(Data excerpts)
import Literature.MathematicalPhysics.QuantumFieldTheory.Balaban1983to89.B15Prop1RealChartFamilySupport
import Literature.MathematicalPhysics.QuantumFieldTheory.Balaban1983to89.B15DeterminingSetsB

/-!
# `Balaban1983to89.B15Prop1RealChartFamilySupportB` — [Balaban1988Convergent] = «[III]», (2.2) p. 255, (2.11)–(2.12) p. 256, (2.16) p. 257; [Balaban1984PropagatorsII] = «[II]»,
# (2.3) p. 224 (the BOND-level determining datum); [Balaban1989LargeFieldI] = «[IV]», (1.74) p. 192, Prop. 1 p. 194 (last clause); [Balaban1989LargeFieldII] p. 357, (1.12) p. 359;
# [Balaban1985Variational] = «[15]», (15) p. 280, Prop. 9 (190) p. 309:
# ★★ THE SUPPORT LETTER OF THE REAL CHART FAMILY (K′) OVER A BOND DETERMINING SET `𝔅 : BDetSet P` — print-datum ([II] (2.3)) edition of dag-n12-w5's
# `B15Prop1RealChartFamilySupport` (the three datum-bearing declarations N12's junction of record v14ᴸ uses: `apply_eq_of_isMinimizer_of_mem_extBonds`,
# `eventually_apply_eq_zero_of_isMinimizer_expChart_family`, `support_realChartFamily_atRecord`) — class (γ) of dag-n12-c's census-by-declaration v2 (bus [DAGN12C-G35], 2026-08-30)

Honest framing: statement-level skeleton of published theorems with citation tags; proofs where landed; nothing here is a claim about the
Yang–Mills mass gap.  Cell `pub-ymgap`, seat `pub-ymgap-dag-n12-c` (g35; LANE OWNER N12 = [B15], strategy s1); count-neutral helper of K1⁹ (`stmt-QuantumFields-27364`);
N12 NOT discharged; finite 𝕋⁴ at fixed ε; nothing continuum ∕ OS ∕ mass-gap ∕ Clay.

WHY A SEPARATE EDITION (the (E1)(iii-b) re-attachment, director-ym №338–№358).  After the Stage-2 seam N12's Proposition-1 road is re-keyed from the tree's site-level determining
sets `𝐁 : DetSet P` (read through `bondsOf (𝐁 j)` = «a bond MEETS `Γ_j`») to print's [II] (2.3) BOND-level datum `𝔅 : BDetSet P` (`B15DeterminingSetsB.lamBondsSeq` ∕
`B15Sect1Instances.lamDatumP`: «a bond LIES IN `Γ_j`», inward connectors dropped — ruling (α) №339).  The parent's §2∕§4 are generic in the determining set but typed `DetSet`; its §5 is
hard-wired to `𝐁_k(Z) = Bj ν.M₁ Z k`, whose scale-`0` member is `Γ₀ = Ω₁(Z)ᶜ` read as «`b₋ ∉ Ω₁(Z)` OR `b₊ ∉ Ω₁(Z)`» (`Bj_zero`).  Over a bond datum the pinned bonds are EXACTLY the
members of `𝔅 0` — under print's datum the bonds with BOTH endpoints off `Ω₁(Z)` (`B15Prop1GradientFromNearValueB.mem_lamDatumP_maxDomT_zero_of_not_mem₂`); a bond entering `Ω₁(Z)`
from outside is a free variable of (2.12) and the family's coordinate on it need not vanish.  Accordingly §5 here is stated for a DISPLAYED support set `S : Set (PBond P 0)` with the
two letters `hS : ∀ b ∉ S, b ∈ 𝔅 0` (off `S` the bond is pinned) and `hfar : ∀ b ∉ S, ⟨blockIter k b₋, μ(b)⟩ ∉ bondsOf Λ^{(k)}` (off `S` the shadow misses the slice's bonds); the
parent's instance is `S := {b | b₋ ∈ Ω₁(Z)}` at `𝔅 := bondsDet (Bj ν.M₁ Z k)`, print's is `S := {b | b₋ ∈ Ω₁(Z) ∨ b₊ ∈ Ω₁(Z)}` at `𝔅 := lamDatumP … k (maxDomT ν.M₁ Z)`.
RE-KEY NOTE for the junction's generator (dag-n12-d): `support_realChartFamily_atRecord` loses the binder `hk0 : 0 < k` and gains `(𝔅) (S) (hS)` before `hfar`; its two conclusions
read `b ∉ S` where the parent read `b.src ∉ maxDomT ν.M₁ Z 1`; the downstream window letters (`B15Prop1EndpointNearFlatLettersWindowB` …) carry the same `S`.

CONTENTS (theorems only; no `def`, no `instance`, no `sorry`; namespace `…B15Prop1RealChartFamilySupportB`, SAME declaration names as the parent; the parent's datum-free §1 and §3
are used as they stand).
* §2 `apply_eq_of_isMinimizer_of_mem_extBonds` — a (2.12) minimiser over `𝔅` equals the scale-`0` datum on every bond of `𝔅 0` (the constraint at `j = 0`, `M⁰ = id`).
* §4 ★★ `eventually_apply_eq_zero_of_isMinimizer_expChart_family` (over `𝔅`; proof verbatim), (private) `fderiv_apply_eq_zero_of_eventually_apply_eq_zero` (bookkeeping, copied).
* §5 ★★★ `support_realChartFamily_atRecord` — at the endpoint's averaging ∕ class VERBATIM, over a displayed `𝔅 : BDetSet (F.P Kt)` and support set `S` with the letters `hS`, `hfar`.
HONEST SCOPE: finite-dimensional calculus and (2.2)∕(2.11)∕(2.16) bookkeeping; the family (K′) and its minimality letter are HYPOTHESES; nothing of Bałaban's estimates is asserted;
N12 NOT discharged; K1⁹ NOT closed.
-/

noncomputable section

open Set Metric Filter
open scoped Topology Matrix.Norms.L2Operator

namespace Literature.MathematicalPhysics.QuantumFieldTheory.Balaban1983to89.B15Prop1RealChartFamilySupportB

open B15Prop1SliceCoordinates (GaugeSlice ιA freeBonds mem_freeBonds ιA_apply_of_not_mem)
open B15Prop1ChartCalculusSU2 (E3)
open B15Prop1ChartSU2 (su2Chart)
open T4CubeChartGnomonic (SU2)
open T4Continuum B15DeterminingSets B15DeterminingSetsB GaugeField
open T4AdjointCovarianceUnitary (lieSU expSU coe_expSU)
open Node00 (expChart expChart_zero SU)
open B14.Eq213DetSet B14.Eq216Concrete B14.Eq22Determines
open B16Sect1Backgrounds (expMul ExpChart)
open B15Prop1RealChartFamilySupport (eventually_forall_apply_eq_zero_of_expChart_apply_eq qsstarGIter0_expMul_ιA_of_not_mem_freeBonds)
open Literature.MathematicalPhysics.QuantumFieldTheory.BalabanImbrieJaffe1984to88.BIJ85Eq453GaugeField (qsstarGIter0)

/-! ## §2  The `𝔅 0`-pin of a (2.12) minimiser over a bond determining set -/

section Pin

variable {P : Params} {G : Type*} [GaugeGroup G]

/-- **THE `𝔅 0`-PIN**: a (2.12) minimal configuration `U` for the datum `V` on the BOND determining set `𝔅` EQUALS the scale-`0` datum `V₀` on every bond of `𝔅 0` — the
constraint `M_𝔅(U) = V` at `j = 0` with `M⁰ = id` ((2.11): «M_𝐁(U) = M^j(U) on Γ_j, j = 0, 1, …, k»; print's [II] (2.3): the bonds LYING IN `Γ₀`).  Any group, any averaging,
any class. [cite: Balaban1988Convergent, (2.2) p.255, (2.11)–(2.12) p.256; Balaban1984PropagatorsII, (2.3) p.224] -/
theorem apply_eq_of_isMinimizer_of_mem_extBonds (av : ∀ j, Averaging P j G) (reg : Set (GaugeField P 0 G)) (𝔅 : BDetSet P)
    (V : MSField P G) {U : GaugeField P 0 G} (hU : IsMinimizerB av reg 𝔅 V U) {b : PBond P 0} (hb : b ∈ 𝔅 0) : U b = V 0 b :=
  hU.2.1 0 b hb

end Pin

/-! ## §4  The support letter along any family of (2.12) minimisers in the exponential chart, over `𝔅` -/

section Support

variable {P : Params} {k : ℕ} [DecidableEq (PBond P k)] {N : ℕ} [NeZero N]
  {𝔤 : Type*} [NormedAddCommGroup 𝔤] [InnerProductSpace ℝ 𝔤] (ch : ExpChart (SU N) 𝔤)

/-- ★★ **THE CHART COORDINATES OF A FAMILY OF (2.12) MINIMISERS VANISH ON THE PINNED BONDS** (bond-datum edition).  Let `Y ↦ expChart U₀ (X_f Y)` be, for `Y` near `0`, a (2.12)
minimal configuration for the datum `M˙(Q_k^{s*}(exp(i·ιA (Yv Y))·W))` on a bond determining set `𝔅` (any averaging family `av`, any class `reg`, any parameter space `G'`
mapped into the slice by `Yv`), with `X_f 0 = 0` and `X_f` continuous at `0`.  Then for all `Y` near `0`: on every bond `b ∈ 𝔅 0` whose coarse shadow `⟨blockIter k b₋, μ(b)⟩` is
not a free bond of the slice, `X_f Y (b) = 0` — the configuration is pinned there to a `Y`-independent datum (§2, parent §3), so `U₀(b)·exp(X_f Y (b)) = U₀(b)`, and `exp` is
injective near `0` (parent §1).
[cite: Balaban1988Convergent, (2.2) p.255, (2.11)–(2.12) p.256, (2.16) p.257; Balaban1985Variational, (15) p.280, Prop. 9 (190) p.309; Balaban1989LargeFieldII, p.359; Balaban1984PropagatorsII, (2.3) p.224] -/
theorem eventually_apply_eq_zero_of_isMinimizer_expChart_family (hk : k ≤ P.m + P.K) (S : Set (Site P k)) (T : Finset (PBond P k))
    (av : ∀ j, Averaging P j (SU N)) (reg : Set (GaugeField P 0 (SU N))) (𝔅 : BDetSet P) (W : GaugeField P k (SU N))
    (U₀ : GaugeField P 0 (SU N)) {G' : Type*} [TopologicalSpace G'] [Zero G'] (Yv : G' → GaugeSlice S T 𝔤)
    (Xf : G' → PBond P 0 → lieSU (Fin N)) (hX₀ : Xf 0 = 0) (hXc : ContinuousAt Xf 0)
    (hmin : ∀ᶠ Y in 𝓝 (0 : G'), IsMinimizerB av reg 𝔅 (avgFamily av (qsstarGIter0 k (expMul ch (ιA S T (Yv Y)) W))) (expChart U₀ (Xf Y))) :
    ∀ᶠ Y in 𝓝 (0 : G'), ∀ b : PBond P 0, b ∈ 𝔅 0 → (⟨blockIter k b.src, b.dir⟩ : PBond P k) ∉ freeBonds S T → Xf Y b = 0 := by
  -- the base point: `U₀` itself is pinned to `Q_k^{s*}W` on the bonds of `𝔅 0`
  have hmin0 : IsMinimizerB av reg 𝔅 (avgFamily av (qsstarGIter0 k (expMul ch (ιA S T (Yv 0)) W))) (expChart U₀ (Xf 0)) := hmin.self_of_nhds
  rw [hX₀, expChart_zero] at hmin0
  -- `X_f Y → 0`, so the parent's §1 applies along the family
  have htend : Tendsto Xf (𝓝 0) (𝓝 0) := by
    have h := hXc
    rw [ContinuousAt, hX₀] at h
    exact h
  filter_upwards [hmin, htend.eventually (eventually_forall_apply_eq_zero_of_expChart_apply_eq U₀)] with Y hY hinj b hb hsh
  apply hinj b
  -- both configurations equal the (common) datum at `b`
  have h1 : expChart U₀ (Xf Y) b = qsstarGIter0 k (expMul ch (ιA S T (Yv Y)) W) b :=
    apply_eq_of_isMinimizer_of_mem_extBonds av reg 𝔅 _ hY hb
  have h0 : U₀ b = qsstarGIter0 k (expMul ch (ιA S T (Yv 0)) W) b :=
    apply_eq_of_isMinimizer_of_mem_extBonds av reg 𝔅 _ hmin0 hb
  rw [h1, h0, qsstarGIter0_expMul_ιA_of_not_mem_freeBonds ch hk S T (Yv Y) W hsh,
    qsstarGIter0_expMul_ιA_of_not_mem_freeBonds ch hk S T (Yv 0) W hsh]

/-- **BOOKKEEPING: a coordinate that vanishes near `0` has vanishing velocity** — for any map `X_f` into bond fields with `X_f Y (b) = 0` for `Y` near `0`, the `b`-component of
`fderiv ℝ X_f 0 X` is `0` for every direction `X` (if `X_f` is differentiable at `0` by the chain rule through the evaluation map, otherwise `fderiv = 0`); private plumbing
(copied from the parent, where it is private). [folklore] -/
private theorem fderiv_apply_eq_zero_of_eventually_apply_eq_zero {G' : Type*} [NormedAddCommGroup G'] [NormedSpace ℝ G']
    {ι E : Type*} [Fintype ι] [NormedAddCommGroup E] [NormedSpace ℝ E]
    (Xf : G' → ι → E) {b : ι} (h : ∀ᶠ Y in 𝓝 (0 : G'), Xf Y b = 0) (X : G') : fderiv ℝ Xf 0 X b = 0 := by
  by_cases hd : DifferentiableAt ℝ Xf 0
  · have hcomp : fderiv ℝ (fun Y => Xf Y b) 0 = (ContinuousLinearMap.proj (R := ℝ) b).comp (fderiv ℝ Xf 0) := by
      have h1 : HasFDerivAt (fun Y => Xf Y b) ((ContinuousLinearMap.proj (R := ℝ) b).comp (fderiv ℝ Xf 0)) 0 :=
        (ContinuousLinearMap.proj (R := ℝ) (φ := fun _ : ι => E) b).hasFDerivAt.comp 0 hd.hasFDerivAt
      exact h1.fderiv
    have hzero : fderiv ℝ (fun Y => Xf Y b) 0 = 0 := by
      have hc : (fun Y => Xf Y b) =ᶠ[𝓝 0] fun _ => (0 : E) := h
      rw [hc.fderiv_eq, fderiv_const_apply]
    have h2 := congrArg (fun L : G' →L[ℝ] E => L X) (hcomp.symm.trans hzero)
    simpa using h2
  · rw [fderiv_zero_of_not_differentiableAt hd]
    rfl

end Support

/-! ## §5  At the endpoint's objects: the support letter of (K′) over a bond datum and a displayed support set -/

section AtRecord

variable {F : T4Family}

/-- ★★★ **THE SUPPORT LETTER OF THE REAL CHART FAMILY (K′) AT THE ENDPOINT'S OBJECTS — BOND-DATUM EDITION.**  At one Prop-1 instance (averaging `Node00.avOfRecord F 2 Kt`, class
`Node00.regMSCoPOfRecord F 2 ν Kt k (maxDomT ν.M₁ Z)`, a BOND determining set `𝔅 : BDetSet (F.P Kt)` — print's [II] (2.3) datum `lamDatumP … k (maxDomT ν.M₁ Z)` at the junction —,
slice `GaugeSlice (pts k Λ) T E3`, base field `ext Ṽ_k`, `k ≤ m + K`) and for a displayed support set `S` of fine bonds with the two letters `hS` (every bond off `S` lies in `𝔅 0`,
i.e. is pinned by (2.12) at scale `0`) and `hfar` (every bond off `S` has its coarse shadow off the bonds of `Λ^{(k)}`): the (K′) package's conclusions `X_f 0 = 0`, `X_f` continuous
at `0` and the minimality letter `hmin` give (i) for all `Y` near `0`, `X_f Y (b) = 0` for every `b ∉ S`, and (ii) for every slice vector `X`, `(fderiv ℝ X_f 0 X) b = 0` for every
`b ∉ S` — the velocity `w = X_f′(0)X` of the family is supported on `S`.  (Parent: `S = {b | b₋ ∈ Ω₁(Z)}` at `bondsDet (Bj ν.M₁ Z k)`; print's datum: `S = {b | b₋ ∈ Ω₁(Z) ∨ b₊ ∈ Ω₁(Z)}`,
`hS` = `B15Prop1GradientFromNearValueB.mem_lamDatumP_maxDomT_zero_of_not_mem₂`.)  The shape a localised (δ₁) letter consumes; nothing of Bałaban's is asserted.
[cite: Balaban1989LargeFieldI, (1.74) p.192, Prop. 1 p.194 (last clause); Balaban1989LargeFieldII, p.357, (1.12) p.359; Balaban1988Convergent, (2.2) p.255, (2.11)–(2.13) pp.256–257, (2.16) p.257; Balaban1985Variational, (15) p.280, Prop. 9 (190) p.309; Balaban1984PropagatorsII, (2.3) p.224] -/
theorem support_realChartFamily_atRecord (ν : Node00.Stage7Numerics) (Kt : ℕ) {k : ℕ} (hk : k ≤ (F.P Kt).m + (F.P Kt).K)
    (𝔅 : BDetSet (F.P Kt)) (Z Λ : Set (Site (F.P Kt) 0)) (T : Finset (PBond (F.P Kt) k))
    (ext : GaugeField (F.P Kt) k SU2 → GaugeField (F.P Kt) k SU2) (Vk : GaugeField (F.P Kt) k SU2)
    (S : Set (PBond (F.P Kt) 0)) (hS : ∀ b ∉ S, b ∈ 𝔅 0)
    (hfar : ∀ b ∉ S, (⟨blockIter k b.src, b.dir⟩ : PBond (F.P Kt) k) ∉ bondsOf (pts k Λ))
    (U₀ : GaugeField (F.P Kt) 0 SU2) (Xf : GaugeSlice (pts k Λ) T E3 → PBond (F.P Kt) 0 → lieSU (Fin 2)) (hX₀ : Xf 0 = 0) (hXc : ContinuousAt Xf 0)
    (hmin : ∀ᶠ Y in 𝓝 (0 : GaugeSlice (pts k Λ) T E3),
      IsMinimizerB (Node00.avOfRecord F 2 Kt) (Node00.regMSCoPOfRecord F 2 ν Kt k (maxDomT ν.M₁ Z)) 𝔅
        (avgFamily (Node00.avOfRecord F 2 Kt) (qsstarGIter0 k (expMul su2Chart (ιA (pts k Λ) T Y) (ext Vk)))) (expChart U₀ (Xf Y))) :
    (∀ᶠ Y in 𝓝 (0 : GaugeSlice (pts k Λ) T E3), ∀ b ∉ S, Xf Y b = 0) ∧
      ∀ (X : GaugeSlice (pts k Λ) T E3), ∀ b ∉ S, fderiv ℝ Xf 0 X b = 0 := by
  have hsh : ∀ b ∉ S, (⟨blockIter k b.src, b.dir⟩ : PBond (F.P Kt) k) ∉ freeBonds (pts k Λ) T :=
    fun b hb h => hfar b hb (mem_freeBonds.1 h).1
  have h := eventually_apply_eq_zero_of_isMinimizer_expChart_family su2Chart hk (pts k Λ) T (Node00.avOfRecord F 2 Kt)
    (Node00.regMSCoPOfRecord F 2 ν Kt k (maxDomT ν.M₁ Z)) 𝔅 (ext Vk) U₀ id Xf hX₀ hXc hmin
  refine ⟨h.mono fun Y hY b hb => hY b (hS b hb) (hsh b hb), fun X b hb => ?_⟩
  exact fderiv_apply_eq_zero_of_eventually_apply_eq_zero Xf (h.mono fun Y hY => hY b (hS b hb) (hsh b hb)) X

end AtRecord

end Literature.MathematicalPhysics.QuantumFieldTheory.Balaban1983to89.B15Prop1RealChartFamilySupportB

end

§ PROBLEM
Of the lines above, extract only those from the line with "Y b = 0 := by" to the line with "-- both configurations", both included, exactly as written.

§ YOUR SOLUTION
    ∀ᶠ Y in 𝓝 (0 : G'), ∀ b : PBond P 0, b ∈ 𝔅 0 → (⟨blockIter k b.src, b.dir⟩ : PBond P k) ∉ freeBonds S T → Xf Y b = 0 := by
  -- the base point: `U₀` itself is pinned to `Q_k^{s*}W` on the bonds of `𝔅 0`
  have hmin0 : IsMinimizerB av reg 𝔅 (avgFamily av (qsstarGIter0 k (expMul ch (ιA S T (Yv 0)) W))) (expChart U₀ (Xf 0)) := hmin.self_of_nhds
  rw [hX₀, expChart_zero] at hmin0
  -- `X_f Y → 0`, so the parent's §1 applies along the family
  have htend : Tendsto Xf (𝓝 0) (𝓝 0) := by
    have h := hXc
    rw [ContinuousAt, hX₀] at h
    exact h
  filter_upwards [hmin, htend.eventually (eventually_forall_apply_eq_zero_of_expChart_apply_eq U₀)] with Y hY hinj b hb hsh
  apply hinj b
  -- both configurations equal the (common) datum at `b`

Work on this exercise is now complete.